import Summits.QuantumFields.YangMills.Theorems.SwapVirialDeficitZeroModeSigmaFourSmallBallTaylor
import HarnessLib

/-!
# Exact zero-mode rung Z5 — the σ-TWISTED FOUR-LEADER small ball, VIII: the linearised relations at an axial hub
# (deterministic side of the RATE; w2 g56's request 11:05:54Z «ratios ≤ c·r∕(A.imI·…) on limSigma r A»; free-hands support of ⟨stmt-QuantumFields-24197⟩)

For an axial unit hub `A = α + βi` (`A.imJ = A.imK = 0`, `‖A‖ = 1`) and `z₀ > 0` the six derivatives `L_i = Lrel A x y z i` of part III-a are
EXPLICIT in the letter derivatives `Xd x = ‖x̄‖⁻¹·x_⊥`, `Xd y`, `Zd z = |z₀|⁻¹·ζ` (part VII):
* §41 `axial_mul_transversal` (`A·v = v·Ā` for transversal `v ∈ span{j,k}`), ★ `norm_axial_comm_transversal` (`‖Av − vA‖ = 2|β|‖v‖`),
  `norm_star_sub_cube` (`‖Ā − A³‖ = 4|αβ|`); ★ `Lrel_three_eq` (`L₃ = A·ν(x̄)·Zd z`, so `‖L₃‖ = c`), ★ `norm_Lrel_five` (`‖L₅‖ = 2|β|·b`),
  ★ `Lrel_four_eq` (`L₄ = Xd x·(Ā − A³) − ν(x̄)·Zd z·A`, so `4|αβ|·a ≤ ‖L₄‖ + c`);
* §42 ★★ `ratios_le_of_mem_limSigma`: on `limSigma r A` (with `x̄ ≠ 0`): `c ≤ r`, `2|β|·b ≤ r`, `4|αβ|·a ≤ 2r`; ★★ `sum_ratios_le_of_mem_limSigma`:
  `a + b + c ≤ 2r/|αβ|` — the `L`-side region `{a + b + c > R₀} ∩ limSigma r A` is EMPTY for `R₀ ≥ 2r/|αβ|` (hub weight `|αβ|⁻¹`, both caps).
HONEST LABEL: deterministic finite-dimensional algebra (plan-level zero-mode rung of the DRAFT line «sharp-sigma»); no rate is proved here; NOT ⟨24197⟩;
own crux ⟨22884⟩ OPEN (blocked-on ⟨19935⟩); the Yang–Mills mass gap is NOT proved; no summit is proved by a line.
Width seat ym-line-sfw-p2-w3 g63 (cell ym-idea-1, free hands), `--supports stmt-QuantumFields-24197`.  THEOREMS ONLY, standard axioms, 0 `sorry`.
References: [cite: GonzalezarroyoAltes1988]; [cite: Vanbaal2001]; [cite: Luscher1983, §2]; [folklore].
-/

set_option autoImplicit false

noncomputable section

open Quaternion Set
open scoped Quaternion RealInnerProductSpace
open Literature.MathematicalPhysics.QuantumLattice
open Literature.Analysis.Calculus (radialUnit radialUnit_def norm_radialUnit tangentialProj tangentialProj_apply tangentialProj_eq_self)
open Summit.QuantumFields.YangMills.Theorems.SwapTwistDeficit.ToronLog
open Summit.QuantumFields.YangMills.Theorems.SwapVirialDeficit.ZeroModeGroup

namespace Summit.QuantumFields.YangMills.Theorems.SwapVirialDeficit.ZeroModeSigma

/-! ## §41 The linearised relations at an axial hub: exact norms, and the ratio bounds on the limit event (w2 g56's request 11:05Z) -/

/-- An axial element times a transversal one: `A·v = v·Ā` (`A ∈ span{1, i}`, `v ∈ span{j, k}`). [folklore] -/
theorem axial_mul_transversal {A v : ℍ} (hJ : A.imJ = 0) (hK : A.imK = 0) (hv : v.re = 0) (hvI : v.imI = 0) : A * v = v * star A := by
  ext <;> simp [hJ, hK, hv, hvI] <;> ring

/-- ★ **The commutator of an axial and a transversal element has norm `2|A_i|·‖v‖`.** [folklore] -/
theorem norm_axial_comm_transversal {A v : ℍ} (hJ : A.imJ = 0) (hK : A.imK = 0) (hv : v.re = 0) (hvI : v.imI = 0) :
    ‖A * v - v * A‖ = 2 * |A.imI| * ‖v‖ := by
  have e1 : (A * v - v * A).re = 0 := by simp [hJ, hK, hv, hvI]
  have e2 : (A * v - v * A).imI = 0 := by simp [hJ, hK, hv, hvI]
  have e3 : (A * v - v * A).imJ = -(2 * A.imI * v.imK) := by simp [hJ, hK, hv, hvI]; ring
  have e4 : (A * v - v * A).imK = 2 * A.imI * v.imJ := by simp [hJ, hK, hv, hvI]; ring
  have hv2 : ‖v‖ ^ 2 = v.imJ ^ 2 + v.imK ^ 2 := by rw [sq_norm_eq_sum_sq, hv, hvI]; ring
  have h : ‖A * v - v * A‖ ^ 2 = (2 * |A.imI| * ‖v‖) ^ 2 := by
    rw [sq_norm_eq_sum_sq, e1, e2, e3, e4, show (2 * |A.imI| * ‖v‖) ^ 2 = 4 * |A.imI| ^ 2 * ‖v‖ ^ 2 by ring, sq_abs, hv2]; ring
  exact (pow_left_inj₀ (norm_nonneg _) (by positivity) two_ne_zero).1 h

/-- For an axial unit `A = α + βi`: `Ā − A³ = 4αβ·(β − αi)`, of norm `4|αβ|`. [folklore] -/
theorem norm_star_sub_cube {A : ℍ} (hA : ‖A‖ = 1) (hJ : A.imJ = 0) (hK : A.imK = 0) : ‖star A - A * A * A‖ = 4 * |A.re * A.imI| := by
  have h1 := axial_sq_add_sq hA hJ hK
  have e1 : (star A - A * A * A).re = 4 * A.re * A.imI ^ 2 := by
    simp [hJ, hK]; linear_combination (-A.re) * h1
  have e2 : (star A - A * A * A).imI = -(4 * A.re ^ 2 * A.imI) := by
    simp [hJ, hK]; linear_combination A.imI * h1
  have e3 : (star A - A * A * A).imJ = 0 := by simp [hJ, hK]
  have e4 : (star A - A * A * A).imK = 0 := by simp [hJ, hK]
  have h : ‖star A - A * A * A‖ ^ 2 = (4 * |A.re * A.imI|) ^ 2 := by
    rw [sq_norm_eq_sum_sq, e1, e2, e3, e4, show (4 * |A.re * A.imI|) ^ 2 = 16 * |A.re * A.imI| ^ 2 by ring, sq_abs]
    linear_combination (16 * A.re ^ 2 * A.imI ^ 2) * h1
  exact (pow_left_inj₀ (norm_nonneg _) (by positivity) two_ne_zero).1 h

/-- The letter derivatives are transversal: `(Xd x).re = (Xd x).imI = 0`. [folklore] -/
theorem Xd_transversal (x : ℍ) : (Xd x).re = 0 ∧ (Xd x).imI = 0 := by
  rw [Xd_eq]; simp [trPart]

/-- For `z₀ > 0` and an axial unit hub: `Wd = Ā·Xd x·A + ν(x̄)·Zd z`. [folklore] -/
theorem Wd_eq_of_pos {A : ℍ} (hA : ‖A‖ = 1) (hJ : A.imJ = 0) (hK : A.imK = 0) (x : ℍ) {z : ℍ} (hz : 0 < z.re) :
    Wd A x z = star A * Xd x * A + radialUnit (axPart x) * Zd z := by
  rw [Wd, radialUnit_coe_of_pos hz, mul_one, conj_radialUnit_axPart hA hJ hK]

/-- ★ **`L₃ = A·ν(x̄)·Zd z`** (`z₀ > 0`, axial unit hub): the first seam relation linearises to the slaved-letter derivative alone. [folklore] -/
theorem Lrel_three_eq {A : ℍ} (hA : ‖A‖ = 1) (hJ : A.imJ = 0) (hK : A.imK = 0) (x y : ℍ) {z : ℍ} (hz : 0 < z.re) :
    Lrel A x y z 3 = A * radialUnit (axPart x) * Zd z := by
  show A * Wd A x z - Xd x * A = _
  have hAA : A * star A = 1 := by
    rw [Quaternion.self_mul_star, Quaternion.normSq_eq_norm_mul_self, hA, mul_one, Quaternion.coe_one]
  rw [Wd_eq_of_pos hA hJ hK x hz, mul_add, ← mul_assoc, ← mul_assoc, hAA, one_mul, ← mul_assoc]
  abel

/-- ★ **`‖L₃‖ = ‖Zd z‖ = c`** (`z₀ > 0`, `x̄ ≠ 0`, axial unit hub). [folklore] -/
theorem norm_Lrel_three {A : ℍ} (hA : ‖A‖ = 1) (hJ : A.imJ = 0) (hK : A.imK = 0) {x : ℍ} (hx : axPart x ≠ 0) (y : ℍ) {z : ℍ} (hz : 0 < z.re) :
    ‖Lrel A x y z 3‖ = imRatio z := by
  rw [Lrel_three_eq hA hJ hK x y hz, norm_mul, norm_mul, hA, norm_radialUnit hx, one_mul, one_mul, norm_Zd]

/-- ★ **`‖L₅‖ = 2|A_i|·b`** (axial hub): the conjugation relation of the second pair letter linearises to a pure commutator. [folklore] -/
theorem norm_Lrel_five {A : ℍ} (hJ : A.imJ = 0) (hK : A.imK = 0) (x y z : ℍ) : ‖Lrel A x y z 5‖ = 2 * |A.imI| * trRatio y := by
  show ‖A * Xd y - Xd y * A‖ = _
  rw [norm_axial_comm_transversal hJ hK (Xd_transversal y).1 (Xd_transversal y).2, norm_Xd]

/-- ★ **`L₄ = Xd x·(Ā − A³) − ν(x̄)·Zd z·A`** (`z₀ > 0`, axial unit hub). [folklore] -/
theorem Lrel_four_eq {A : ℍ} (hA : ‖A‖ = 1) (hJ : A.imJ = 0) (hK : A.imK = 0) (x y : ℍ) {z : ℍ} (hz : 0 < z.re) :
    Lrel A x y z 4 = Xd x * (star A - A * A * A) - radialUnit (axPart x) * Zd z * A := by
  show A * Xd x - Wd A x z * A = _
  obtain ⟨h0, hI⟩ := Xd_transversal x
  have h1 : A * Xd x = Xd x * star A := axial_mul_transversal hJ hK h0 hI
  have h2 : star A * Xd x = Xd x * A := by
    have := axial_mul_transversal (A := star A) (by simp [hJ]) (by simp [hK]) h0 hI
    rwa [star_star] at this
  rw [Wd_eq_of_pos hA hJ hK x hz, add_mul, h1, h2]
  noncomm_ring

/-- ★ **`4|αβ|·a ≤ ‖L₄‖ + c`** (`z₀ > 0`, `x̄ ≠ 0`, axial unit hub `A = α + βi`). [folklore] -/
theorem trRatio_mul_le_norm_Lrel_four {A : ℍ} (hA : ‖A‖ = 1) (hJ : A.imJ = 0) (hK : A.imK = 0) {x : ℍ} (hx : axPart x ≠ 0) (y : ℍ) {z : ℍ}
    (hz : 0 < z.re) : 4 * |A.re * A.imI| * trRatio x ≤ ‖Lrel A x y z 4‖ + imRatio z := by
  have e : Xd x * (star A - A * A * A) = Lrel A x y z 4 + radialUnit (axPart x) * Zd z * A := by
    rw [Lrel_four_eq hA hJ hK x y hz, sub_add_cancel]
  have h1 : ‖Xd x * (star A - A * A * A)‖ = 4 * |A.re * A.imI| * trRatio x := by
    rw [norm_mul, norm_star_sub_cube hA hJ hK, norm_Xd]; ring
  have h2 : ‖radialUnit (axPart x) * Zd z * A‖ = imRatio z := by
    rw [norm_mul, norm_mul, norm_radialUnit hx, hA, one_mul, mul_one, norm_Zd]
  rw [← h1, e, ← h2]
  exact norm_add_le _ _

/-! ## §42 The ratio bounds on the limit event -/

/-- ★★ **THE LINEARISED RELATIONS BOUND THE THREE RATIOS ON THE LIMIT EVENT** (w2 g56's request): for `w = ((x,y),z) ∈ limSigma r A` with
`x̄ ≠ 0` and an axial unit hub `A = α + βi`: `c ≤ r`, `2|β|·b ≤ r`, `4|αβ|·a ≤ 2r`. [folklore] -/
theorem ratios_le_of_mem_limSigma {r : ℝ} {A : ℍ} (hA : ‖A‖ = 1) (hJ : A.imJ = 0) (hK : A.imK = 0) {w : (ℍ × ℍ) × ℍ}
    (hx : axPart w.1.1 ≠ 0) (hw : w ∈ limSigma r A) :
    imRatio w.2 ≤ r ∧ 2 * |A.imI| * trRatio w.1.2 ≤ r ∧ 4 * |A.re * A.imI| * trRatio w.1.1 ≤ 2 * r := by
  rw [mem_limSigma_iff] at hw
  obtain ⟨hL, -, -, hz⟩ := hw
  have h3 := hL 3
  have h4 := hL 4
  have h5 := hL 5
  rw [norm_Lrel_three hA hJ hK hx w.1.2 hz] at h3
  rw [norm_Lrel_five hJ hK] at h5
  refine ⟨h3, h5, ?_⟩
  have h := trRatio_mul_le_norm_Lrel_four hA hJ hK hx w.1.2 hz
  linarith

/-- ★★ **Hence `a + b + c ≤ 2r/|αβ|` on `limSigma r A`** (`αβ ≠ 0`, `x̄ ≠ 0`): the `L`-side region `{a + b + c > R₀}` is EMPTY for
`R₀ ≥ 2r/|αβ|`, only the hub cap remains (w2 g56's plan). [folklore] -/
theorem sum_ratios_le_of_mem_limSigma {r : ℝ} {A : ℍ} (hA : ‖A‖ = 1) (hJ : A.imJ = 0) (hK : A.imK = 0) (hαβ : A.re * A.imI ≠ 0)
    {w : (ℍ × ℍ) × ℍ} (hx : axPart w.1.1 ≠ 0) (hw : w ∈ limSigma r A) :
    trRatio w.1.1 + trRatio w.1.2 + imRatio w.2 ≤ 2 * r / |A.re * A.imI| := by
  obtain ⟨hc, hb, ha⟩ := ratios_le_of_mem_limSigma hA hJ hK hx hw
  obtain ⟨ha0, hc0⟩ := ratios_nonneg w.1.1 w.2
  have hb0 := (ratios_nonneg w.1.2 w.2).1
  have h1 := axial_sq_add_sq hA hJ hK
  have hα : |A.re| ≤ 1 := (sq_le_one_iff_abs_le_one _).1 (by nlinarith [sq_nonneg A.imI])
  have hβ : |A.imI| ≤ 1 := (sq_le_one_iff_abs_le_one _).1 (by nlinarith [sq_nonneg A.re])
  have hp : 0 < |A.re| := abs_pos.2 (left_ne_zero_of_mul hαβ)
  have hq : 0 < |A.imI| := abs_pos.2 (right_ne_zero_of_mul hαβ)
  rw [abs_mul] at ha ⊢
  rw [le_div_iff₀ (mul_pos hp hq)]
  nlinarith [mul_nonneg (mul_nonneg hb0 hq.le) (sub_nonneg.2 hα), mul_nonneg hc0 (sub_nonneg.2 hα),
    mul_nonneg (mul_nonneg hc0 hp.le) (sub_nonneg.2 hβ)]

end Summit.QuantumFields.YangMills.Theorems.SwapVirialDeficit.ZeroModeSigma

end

What is expected ▸
Scan the material above and determine how many lines include the word "YangMills"; report only the number.

Output of the task ▸
5